● Required action
Every line below that contains "under" is to be copied.

● Available data
________________
/-- `(x₂x₁) b = (φbφ⁻¹) (x₂x₁)` in `G(φ; g, g')`. -/
theorem r_conj_b : (gx₂ * gx₁ * gb : SoloInformedPairGroup φ g g') = cl φ * gb * (cl φ)⁻¹ * (gx₂ * gx₁) := by
  have h := rel_eq_one (φ := φ) (g := g) (g' := g') 3
  have e : pairRel φ g g' 3 = X₂ * X₁ * B * (X₂ * X₁)⁻¹ * (φ * B * φ⁻¹)⁻¹ := rfl
  rw [e, map_mul, map_inv, mul_inv_eq_one, map_mul, map_inv, mul_inv_eq_iff_eq_mul] at h
  simpa [B, X₁, X₂, gb, gx₁, gx₂, PresentedGroup.of, map_mul, map_inv, mul_assoc] using h

/-- `x₁ g = g x₁` in `G(φ; g, g')`. -/
theorem r_x1 : (gx₁ * cl g : SoloInformedPairGroup φ g g') = cl g * gx₁ := by
  have h := rel_eq_one (φ := φ) (g := g) (g' := g') 4
  have e : pairRel φ g g' 4 = X₁ * g * X₁⁻¹ * g⁻¹ := rfl
  rw [e, map_mul, map_inv, mul_inv_eq_one, map_mul, map_inv, mul_inv_eq_iff_eq_mul] at h
  simpa [X₁, gx₁, PresentedGroup.of, map_mul] using h

/-- `x₂ (x₁g'x₁⁻¹) = (x₁g'x₁⁻¹) x₂` in `G(φ; g, g')`. -/
theorem r_x2 : (gx₂ * (gx₁ * cl g' * gx₁⁻¹) : SoloInformedPairGroup φ g g') = gx₁ * cl g' * gx₁⁻¹ * gx₂ := by
  have h := rel_eq_one (φ := φ) (g := g) (g' := g') 5
  have e : pairRel φ g g' 5 = X₂ * (X₁ * g' * X₁⁻¹) * X₂⁻¹ * (X₁ * g' * X₁⁻¹)⁻¹ := rfl
  rw [e, map_mul, map_inv, mul_inv_eq_one, map_mul, map_inv, mul_inv_eq_iff_eq_mul] at h
  simpa [X₁, X₂, gx₁, gx₂, PresentedGroup.of, map_mul, map_inv, mul_assoc] using h

/-- The assignment killing the page group: `a, b ↦ 1`, `x₁ ↦ f`, `x₂ ↦ t` in `F(f, t) = FreeGroup Bool`. -/
def toFreeImg : SoloInformedPGen → FreeGroup Bool
  | .a => 1
  | .b => 1
  | .x₁ => FreeGroup.of false
  | .x₂ => FreeGroup.of true

/-- The relators die under the assignment, provided `g, g'` are page words (die themselves). -/
theorem lift_toFree_rel (hg : FreeGroup.lift toFreeImg g = 1) (hg' : FreeGroup.lift toFreeImg g' = 1) (k : Fin 6) :
    FreeGroup.lift toFreeImg (pairRel φ g g' k) = 1 := by
  fin_cases k <;> simp [pairRel, A, B, X₁, X₂, toFreeImg, hg, hg']

/-- The retraction `G(φ; g, g') → F(x₁, x₂)` killing the page group. -/
def toFree (hg : FreeGroup.lift toFreeImg g = 1) (hg' : FreeGroup.lift toFreeImg g' = 1) :
    SoloInformedPairGroup φ g g' →* FreeGroup Bool :=
  PresentedGroup.toGroup (f := toFreeImg) (by rintro _ ⟨k, rfl⟩; exact lift_toFree_rel hg hg' k)

/-- The meridian map `F(x₁, x₂) → G(φ; g, g')`. -/
def ofFree : FreeGroup Bool →* SoloInformedPairGroup φ g g' := FreeGroup.lift fun i => bif i then gx₂ else gx₁

/-- The retraction is a left inverse of the meridian map. -/
theorem toFree_comp_ofFree (hg : FreeGroup.lift toFreeImg g = 1) (hg' : FreeGroup.lift toFreeImg g' = 1) :
    (toFree (φ := φ) hg hg').comp ofFree = MonoidHom.id _ := by
  ext i; cases i <;> simp [toFree, ofFree, toFreeImg, gx₁, gx₂]

/-- If the page generators die, the meridian map is inverse to the retraction. -/
theorem ofFree_comp_toFree (hg : FreeGroup.lift toFreeImg g = 1) (hg' : FreeGroup.lift toFreeImg g' = 1)
    (ha : (ga : SoloInformedPairGroup φ g g') = 1) (hb : (gb : SoloInformedPairGroup φ g g') = 1) :
    ofFree.comp (toFree (φ := φ) hg hg') = MonoidHom.id _ := by
  refine PresentedGroup.ext fun s => ?_
  cases s
  · simpa [toFree, toFreeImg, ga] using ha.symm
  · simpa [toFree, toFreeImg, gb] using hb.symm
  · simp [toFree, ofFree, toFreeImg, gx₁]
  · simp [toFree, ofFree, toFreeImg, gx₂]

/-- FREENESS CRITERION: if `a = b = 1` in `G(φ; g, g')` (page words `g, g'`), then `G(φ; g, g') ≃* F(x₁, x₂)`, the
isomorphism being the retraction / the meridian map. -/
def mulEquivFree (hg : FreeGroup.lift toFreeImg g = 1) (hg' : FreeGroup.lift toFreeImg g' = 1)
    (ha : (ga : SoloInformedPairGroup φ g g') = 1) (hb : (gb : SoloInformedPairGroup φ g g') = 1) :
    SoloInformedPairGroup φ g g' ≃* FreeGroup Bool :=
  MonoidHom.toMulEquiv (toFree hg hg') ofFree (ofFree_comp_toFree hg hg' ha hb) (toFree_comp_ofFree hg hg')

/-- … in particular `G(φ; g, g')` is a free group. -/
theorem isFreeGroup_of_collapse (hg : FreeGroup.lift toFreeImg g = 1) (hg' : FreeGroup.lift toFreeImg g' = 1)
    (ha : (ga : SoloInformedPairGroup φ g g') = 1) (hb : (gb : SoloInformedPairGroup φ g g') = 1) :
    IsFreeGroup (SoloInformedPairGroup φ g g') := IsFreeGroup.ofMulEquiv (mulEquivFree hg hg' ha hb).symm

end SoloInformedPairGroup

/-! ### 3. The banked pair `P*`: `φ = b`, classes `{g₀, g₅}`, both level orders -/

namespace SoloInformedPairPstar
open SoloInformedPGen SoloInformedPairGroup

/-- `φ = b` (the monodromy of `X(b) = (S⁴, τ⁷T(2,3))`). -/
def φw : FreeGroup SoloInformedPGen := B
/-- `g₀ = ab⁻³` (tunnel class). -/
def g₀w : FreeGroup SoloInformedPGen := A * B⁻¹ * B⁻¹ * B⁻¹
/-- `g₅ = b⁵ g₀ b⁻⁵`. -/
def g₅w : FreeGroup SoloInformedPGen := B * B * B * B * B * (A * B⁻¹ * B⁻¹ * B⁻¹) * (B⁻¹ * B⁻¹ * B⁻¹ * B⁻¹ * B⁻¹)

/-- `g₀` is a page word (dies under the retraction). -/
theorem lift_g₀w : FreeGroup.lift toFreeImg g₀w = 1 := by simp [g₀w, A, B, toFreeImg]
/-- `g₅` is a page word (dies under the retraction). -/
theorem lift_g₅w : FreeGroup.lift toFreeImg g₅w = 1 := by simp [g₅w, A, B, toFreeImg]

/-- `cl φw = b`. -/
theorem cl_φw {g g' : FreeGroup SoloInformedPGen} : (cl φw : SoloInformedPairGroup φw g g') = gb := rfl
/-- `cl g₀w = g₀ = ab⁻³`. -/
theorem cl_g₀w {φ g g' : FreeGroup SoloInformedPGen} : (cl g₀w : SoloInformedPairGroup φ g g') = ga * gb⁻¹ * gb⁻¹ * gb⁻¹ := rfl
/-- `cl g₅w = g₅ = b⁵g₀b⁻⁵`. -/
theorem cl_g₅w {φ g g' : FreeGroup SoloInformedPGen} : (cl g₅w : SoloInformedPairGroup φ g g')
    = gb * gb * gb * gb * gb * (ga * gb⁻¹ * gb⁻¹ * gb⁻¹) * (gb⁻¹ * gb⁻¹ * gb⁻¹ * gb⁻¹ * gb⁻¹) := rfl

/-- In `G(b; g₀, g₅)` the page generators die: `a = 1` and `b = 1` (KERNEL form of the C604 entry "F", order `(g₀, g₅)`). -/
theorem collapse_05 : (ga : SoloInformedPairGroup φw g₀w g₅w) = 1 ∧ (gb : SoloInformedPairGroup φw g₀w g₅w) = 1 := by
  have hca := r_conj_a (φ := φw) (g := g₀w) (g' := g₅w)
  have hcb := r_conj_b (φ := φw) (g := g₀w) (g' := g₅w)
  have hx1 := r_x1 (φ := φw) (g := g₀w) (g' := g₅w)
  have hx2 := r_x2 (φ := φw) (g := g₀w) (g' := g₅w)
  rw [cl_φw] at hca hcb
  rw [cl_g₀w] at hx1
  rw [cl_g₅w] at hx2
  rw [mul_inv_cancel_right] at hcb
  exact SoloInformed_pairG_collapse_05 r0 r2 hca hcb hx1 hx2

/-- In `G(b; g₅, g₀)` the page generators die (order `(g₅, g₀)`). -/
theorem collapse_50 : (ga : SoloInformedPairGroup φw g₅w g₀w) = 1 ∧ (gb : SoloInformedPairGroup φw g₅w g₀w) = 1 := by
  have hca := r_conj_a (φ := φw) (g := g₅w) (g' := g₀w)
  have hcb := r_conj_b (φ := φw) (g := g₅w) (g' := g₀w)
  have hx1 := r_x1 (φ := φw) (g := g₅w) (g' := g₀w)
  have hx2 := r_x2 (φ := φw) (g := g₅w) (g' := g₀w)
  rw [cl_φw] at hca hcb
  rw [cl_g₅w] at hx1
  rw [cl_g₀w] at hx2
  rw [mul_inv_cancel_right] at hcb
  exact SoloInformed_pairG_collapse_50 r0 r2 hca hcb hx1 hx2

/-- THE LINK GROUP OF `P*` IS FREE ON THE MERIDIANS (order `(g₀, g₅)`): `G(b; g₀, g₅) ≃* F(x₁, x₂)`. -/
def mulEquivFree_05 : SoloInformedPairGroup φw g₀w g₅w ≃* FreeGroup Bool :=
  mulEquivFree lift_g₀w lift_g₅w collapse_05.1 collapse_05.2

/-- `G(b; g₀, g₅)` is a free group. -/
theorem isFreeGroup_05 : IsFreeGroup (SoloInformedPairGroup φw g₀w g₅w) :=
  isFreeGroup_of_collapse lift_g₀w lift_g₅w collapse_05.1 collapse_05.2

/-- Order `(g₅, g₀)`: `G(b; g₅, g₀) ≃* F(x₁, x₂)`. -/
def mulEquivFree_50 : SoloInformedPairGroup φw g₅w g₀w ≃* FreeGroup Bool :=
  mulEquivFree lift_g₅w lift_g₀w collapse_50.1 collapse_50.2

/-- `G(b; g₅, g₀)` is a free group. -/
theorem isFreeGroup_50 : IsFreeGroup (SoloInformedPairGroup φw g₅w g₀w) :=
  isFreeGroup_of_collapse lift_g₅w lift_g₀w collapse_50.1 collapse_50.2

/-- CONTRAST (the dichotomy of C604 inside Lean): the antipodal pair group `G(b; g₀, g₃)` is not free
(`SoloInformedPairB.not_isFreeGroup`) while `G(b; g₀, g₅)` is. -/
theorem dichotomy : IsFreeGroup (SoloInformedPairGroup φw g₀w g₅w)
    ∧ ¬ IsFreeGroup (SoloInformedPairGroup SoloInformedPairB.φw SoloInformedPairB.gw SoloInformedPairB.g'w) :=
  ⟨isFreeGroup_05, SoloInformedPairB.not_isFreeGroup⟩

end SoloInformedPairPstar

end Summit.SmoothPoincare4.SmoothPoincare4.Theorems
________________
● Result
/-- The relators die under the assignment, provided `g, g'` are page words (die themselves). -/
/-- `g₀` is a page word (dies under the retraction). -/
/-- `g₅` is a page word (dies under the retraction). -/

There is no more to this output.